Background/Purpose: Voclosporin (VCS) is a novel CNI intended for use in the treatment of autoimmune diseases such as lupus nephritis. VCS’s unique structure allows for less pharmacokinetic–pharmacodynamic variability and a potentially improved safety profile compared with other CNIs. The AURA study enrolled 265 subjects in over 20 countries using low (23.7 mg BID) or high dose VCS (39.5 mg BID) in addition to MMF 2g/day and steroids in active lupus nephritis (LN).

Methods: Entry criteria: renal biopsy within 6 months (Class III/V LN, ISN/RPS); UPCR≥1.5 (III/IV) or ≥2.0 mg/mg (V); serologic evidence of active LN; and eGFR >45ml/min. The steroid protocol was 20-25 mg (Day 1) with taper to 5 mg (Week 8), and 2.5 mg (Week 16-24). 24 week objectives included: Complete Remission (CR) defined as a urine protein/creatinine ratio (UPCR) of ≤0.5 mg/mg using first morning void with an eGFR ≥ 60 mL/min without a decrease of ≥20%; time to CR, Partial Remission (PR: 50% reduction in proteinuria) and time to PR. 
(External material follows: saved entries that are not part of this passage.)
/-- The Ising measure of the discrete Dobrushin domain `E = (Ω_δ; A, B)` with `±` boundary
spins on the *vertex boundary*, at inverse temperature `β` and zero field: `isingMeasure` of the
graph `Ω_δ = discreteDomainGraph E.Ω E.δ` in the volume
`Ω_δ ∖ meshBoundary = meshInteriorFinset E.Ω E.δ`, all other spins (in particular those on
`meshBoundary E.Ω E.δ`) frozen to `dobrushinBC E` (`+` on `zdArcA`, `−` elsewhere). **Caveat
(verdict clean-up 2026-08-16):** this volume still contains the sites of
`E.zdBoundary ∖ meshBoundary` (the concave lattice corners of `Ω_δ`), which G02's interface
predicates `IsPlus`/`IsMinus` read as frozen `±` boundary spins; the measure of CDHKS's model
(spins free exactly on the inner vertices of the polygonal domain, `±` on all of
`∂Ω^δ = zdBoundary`) is `Literature.Probability.LatticeModels.isingZdDobrushinMeasure`
(`InterfaceSLEProofs.lean`, volume `Ω_δ ∖ zdBoundary`), equal to this one when
`zdBoundary ⊆ meshBoundary` (`isingZdDobrushinMeasure_eq_isingDobrushinMeasure`). Kept as
defined (it has users); see the module docstring, "Misstated rendering of Theorem 1". Junk for
unbounded `Ω` or `δ ≤ 0`: empty volume, the Dirac mass at the frozen configuration.
(Finite-volume Gibbs measure `μ^η_{Λ;β,h}`: Friedli–Velenik 2017, §3.1; the Dobrushin setting:
CDHKS 2014, §1.) [cite: FriedliVelenik2017, §3.1] -/
def isingDobrushinMeasure (E : DiscreteDobrushin) (β : ℝ) : Measure (SpinConfig (Site 2)) :=
  isingMeasure (discreteDomainGraph E.Ω E.δ) (meshInteriorFinset E.Ω E.δ) β 0
    (.fixed (dobrushinBC E))

/-- The Dobrushin Ising measure is a probability measure (for every `E`, `β`), from G02's
`isingMeasure.instIsProbabilityMeasure`. (Friedli–Velenik 2017, §3.1.)
[cite: FriedliVelenik2017, §3.1] -/
instance isingDobrushinMeasure.instIsProbabilityMeasure (E : DiscreteDobrushin) (β : ℝ) :
    IsProbabilityMeasure (isingDobrushinMeasure E β) := by
  unfold isingDobrushinMeasure; infer_instance

/-- The critical FK-Ising (random-cluster, `q = 2`, `p = p_c = √2/(1+√2) = criticalFKIsingParam`)
measure of the discrete Dobrushin domain `E`, wired on the discrete arc `A` and dual-wired
(edges touching the discrete arc `B` deleted) on `B`: G02's `E.fkInterfaceMeasure p_c 2`, the
measure under which `fkInterface E` has the law of Smirnov's FK Dobrushin interface; the
finiteness of `Ω_δ` is `meshDomain_finite`. Junk for unbounded `Ω` or `δ ≤ 0`: `Measure.dirac ∅`.
(CDHKS 2014, §1 and Thm 2; Smirnov, Ann. Math. 172 (2010), §2.1–2.2.)
[cite: CDHKSCRAS2014, §1 and Thm 2] -/
def fkDobrushinMeasure (E : DiscreteDobrushin) : Measure (BondConfig (Site 2)) :=
  open scoped Classical in
  if h : Bornology.IsBounded E.Ω ∧ 0 < E.δ then
    haveI : Fintype (meshDomain E.Ω E.δ) := (meshDomain_finite h.1 h.2).fintype
    E.fkInterfaceMeasure criticalFKIsingParam 2
  else Measure.dirac ∅

/-- For bounded `Ω` and `δ > 0`, `fkDobrushinMeasure E` is G02's `fkInterfaceMeasure` at `p_c`,
`q = 2`, for the `Fintype` structure given by `meshDomain_finite`. (Smirnov 2010, §2.)
[cite: Smirnov2010, §2] -/
theorem fkDobrushinMeasure_of_pos (E : DiscreteDobrushin) (hΩ : Bornology.IsBounded E.Ω)
    (hδ : 0 < E.δ) :
    fkDobrushinMeasure E =
      @DiscreteDobrushin.fkInterfaceMeasure E (meshDomain_finite hΩ hδ).fintype
        criticalFKIsingParam 2 := by
  simp [fkDobrushinMeasure, hΩ, hδ]

/-- The critical FK-Ising Dobrushin measure is a probability measure (`0 ≤ p_c ≤ 1`, `q = 2 > 0`,
`isProbabilityMeasure_fkInterfaceMeasure`; the junk branch is a Dirac mass).
(Grimmett, *The random-cluster model* (2006), §1.2.) [folklore] -/
instance fkDobrushinMeasure.instIsProbabilityMeasure (E : DiscreteDobrushin) :
    IsProbabilityMeasure (fkDobrushinMeasure E) := by
  by_cases h : Bornology.IsBounded E.Ω ∧ 0 < E.δ
  · rw [fkDobrushinMeasure_of_pos E h.1 h.2]
    exact @DiscreteDobrushin.isProbabilityMeasure_fkInterfaceMeasure E
      (meshDomain_finite h.1 h.2).fintype _ _ criticalFKIsingParam_mem_Icc two_pos
  · unfold fkDobrushinMeasure
    rw [dif_neg h]
    infer_instance

/-! ### Interfaces as curves modulo reparametrisation -/

/-- Re-orient a list of points of the plane so that it runs from (near) `a = D.pt 0` to (near)
`b = D.pt 1`: keep the list if its head is at least as close to `a` as to `b`, reverse it
otherwise (`[]` stays `[]`). Needed because G02 orients interfaces by "arc `A` on the left" while
`MarkedDomain` does not fix the orientation of the boundary loop, whereas chordal SLE_κ in
`IsSLECurve κ D` runs from `a` to `b`. (CDHKS 2014, §1: interfaces "from `a` to `b`".)
[cite: CDHKSCRAS2014, §1: interfaces "from  a  to  b "] -/
def orientChord (D : RandomPlanarGeometry.DobrushinDomain) : List ℂ → List ℂ
  | [] => []
  | z :: l => if dist z (D.pt 0) ≤ dist z (D.pt 1) then z :: l else (z :: l).reverse

/-- Re-orienting the empty list gives the empty list. (CDHKS 2014, §1.) [cite: CDHKSCRAS2014, §1] -/
@[simp] theorem orientChord_nil (D : RandomPlanarGeometry.DobrushinDomain) : orientChord D [] = [] := rfl

/-- `orientChord D l` is `l` or its reversal: re-orientation does not change the underlying set of
points, only (possibly) the direction of travel. (CDHKS 2014, §1.) [cite: CDHKSCRAS2014, §1] -/
theorem orientChord_eq_self_or_reverse (D : RandomPlanarGeometry.DobrushinDomain) (l : List ℂ) :
    orientChord D l = l ∨ orientChord D l = l.reverse := by
  cases l with
  | nil => simp
  | cons z l => by_cases h : dist z (D.pt 0) ≤ dist z (D.pt 1) <;> simp [orientChord, h]

/-- A list whose head is at least as close to `a` as to `b` is already oriented from `a` to `b`.
(CDHKS 2014, §1.) [cite: CDHKSCRAS2014, §1] -/
theorem orientChord_of_le (D : RandomPlanarGeometry.DobrushinDomain) {z : ℂ} (l : List ℂ)
    (h : dist z (D.pt 0) ≤ dist z (D.pt 1)) : orientChord D (z :: l) = z :: l := by
  simp [orientChord, h]

/-- The spin interface `γ` at mesh `δ` (a list of dual edges of `δℤ²`, faces indexed by
lower-left corners, as in `IsDobrushinInterface`) as a point of the curve space `CurveClass ℂ`:
the class of the polyline through the points `dualMedialPoint δ d`, `d ∈ γ` — the midpoints of
the true dual edges, i.e. (for adjacent faces) the midpoints of the crossed primal edges —
re-oriented from `a` to `b` (`orientChord`). Junk: the constant curve `0` for `γ = []`.
(CDHKS 2014, §1 and Thm 1; Grimmett 1999, §11.2 for the dual-lattice conventions.)
[cite: CDHKSCRAS2014, §1 and Thm 1] -/
def spinInterfaceCurve (D : RandomPlanarGeometry.DobrushinDomain) (δ : ℝ) (γ : List (Sym2 (Site 2))) : RandomPlanarGeometry.CurveClass ℂ :=
  RandomPlanarGeometry.CurveClass.mk ⟨polyline (orientChord D (γ.map (dualMedialPoint δ)))⟩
Results: The groups were generally well-balanced for age, gender and race, with a trend to higher proteinuria and lower eGFR data in the low dose VCS arm. The trial met its primary endpoint with superior CR rates in the low dose arm (OR: 2.03, p=0.045). There was a statistically significant improvement in time to CR and time to PR in both treatment arms (P<.01). A mean reduction in serum creatinine was seen in both arms (0.2 mg/dL low, 0.1 high; p<.001). BP did not vary by group. Over 90% of subjects experienced at least one adverse event; the most common being infectious (56.2% low, 63.6% high and 50.0% control), GI disorders (41.6% low, 52.3% high and 36.4% control). More serious adverse events occurred in the voclosporin groups (25.8% low, 25.0% high, 15.8% control), and were consistent with those observed in LN patients. Most deaths occurred in the first 2 months and were: low dose (infection-3, ARDS-2, thrombotic-3, cardiac tamponade, pulmonary hemorrhage), high dose (infection, PE) and control (CVA). All were considered unrelated to drug exposure by the investigators.
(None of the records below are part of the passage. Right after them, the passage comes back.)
import Summits.HubbardSuperconductivity.HubbardSuperconductivity.Theorems.AnisotropyChordTransferFibre3FinXBSym

/-!
# Route `AnisotropyChord` / H0 rotor rung: FIN combined (rows `N₁` + C) certificate at `L = 16` — cell facts, part `ck`

Kernel facts `xbcCellAny 16 (49/50) 20 la lb (c, bn) = true` (via the symmetric-table evaluator `xbcCellAnyW` of `…FinXBSym`: `rw [← xbcCellAnyW_eq]; decide +kernel`, zero data) for 1 λ-cells of the per-`L` cover
(`…FinXCCover.xbcCheck`; cell design: p3 g6 (g5 generator) scratch `xbc_design.py`, mirrors `xb_mirror.py`/`xc_mirror.py`); assembled in `…FinXBCSixteen`.
Prover seat `hubbard-h0-rotor-p3` g5; helper for piece A = stmt-HubbardSuperconductivity-23918 of rung 19089 (`--supports`, helper class).
WHAT THIS IS NOT: nothing here proves superconductivity in the Hubbard model (rotor TARGET as worded stays FALSE, g15 verdict); kernel facts for the FIN certificate of two hypotheses (rows `N₁`, C) of ONE conditional reduction.  Tree imports only; no sorry, no new axioms.
-/

set_option linter.dupNamespace false

namespace Summit.HubbardSuperconductivity.HubbardSuperconductivity.Theorems.AnisotropyChord.Transfer.Fibre3

namespace FinXB

set_option maxHeartbeats 4000000 in
/-- kernel fact: cell 102 at `L = 16` (certified, c = (11/20 : ℚ), b = 15/20). [folklore] -/
theorem xbc16_102 : xbcCellAny 16 (49/50 : ℚ) 20 2681814041844961 2748859392891086 ((11/20 : ℚ), (15 : ℕ)) = true := by
  rw [← xbcCellAnyW_eq]
  decide +kernel

end FinXB

end Summit.HubbardSuperconductivity.HubbardSuperconductivity.Theorems.AnisotropyChord.Transfer.Fibre3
Conclusion: The AURA study is the first global LN study to meet its primary end point, Response rate was rapid; increasing CR in the VCS arms was seen by week 6. This study demonstrated the positive additive effects of VCS, despite the rigorous steroid taper (mean steroid dose 4 mg at Week 16).  Adverse events were higher in the VCS treatment arms, consistent with increased immunosuppression. The overall mortality rate was similar to other recent LN trials (ALMS 3.8%, ALLURE 4.7%, BELONG 3.7%), with a higher mortality rate in the lowdose group.  These promising data will be used to plan subsequent studies of voclosporin in LN.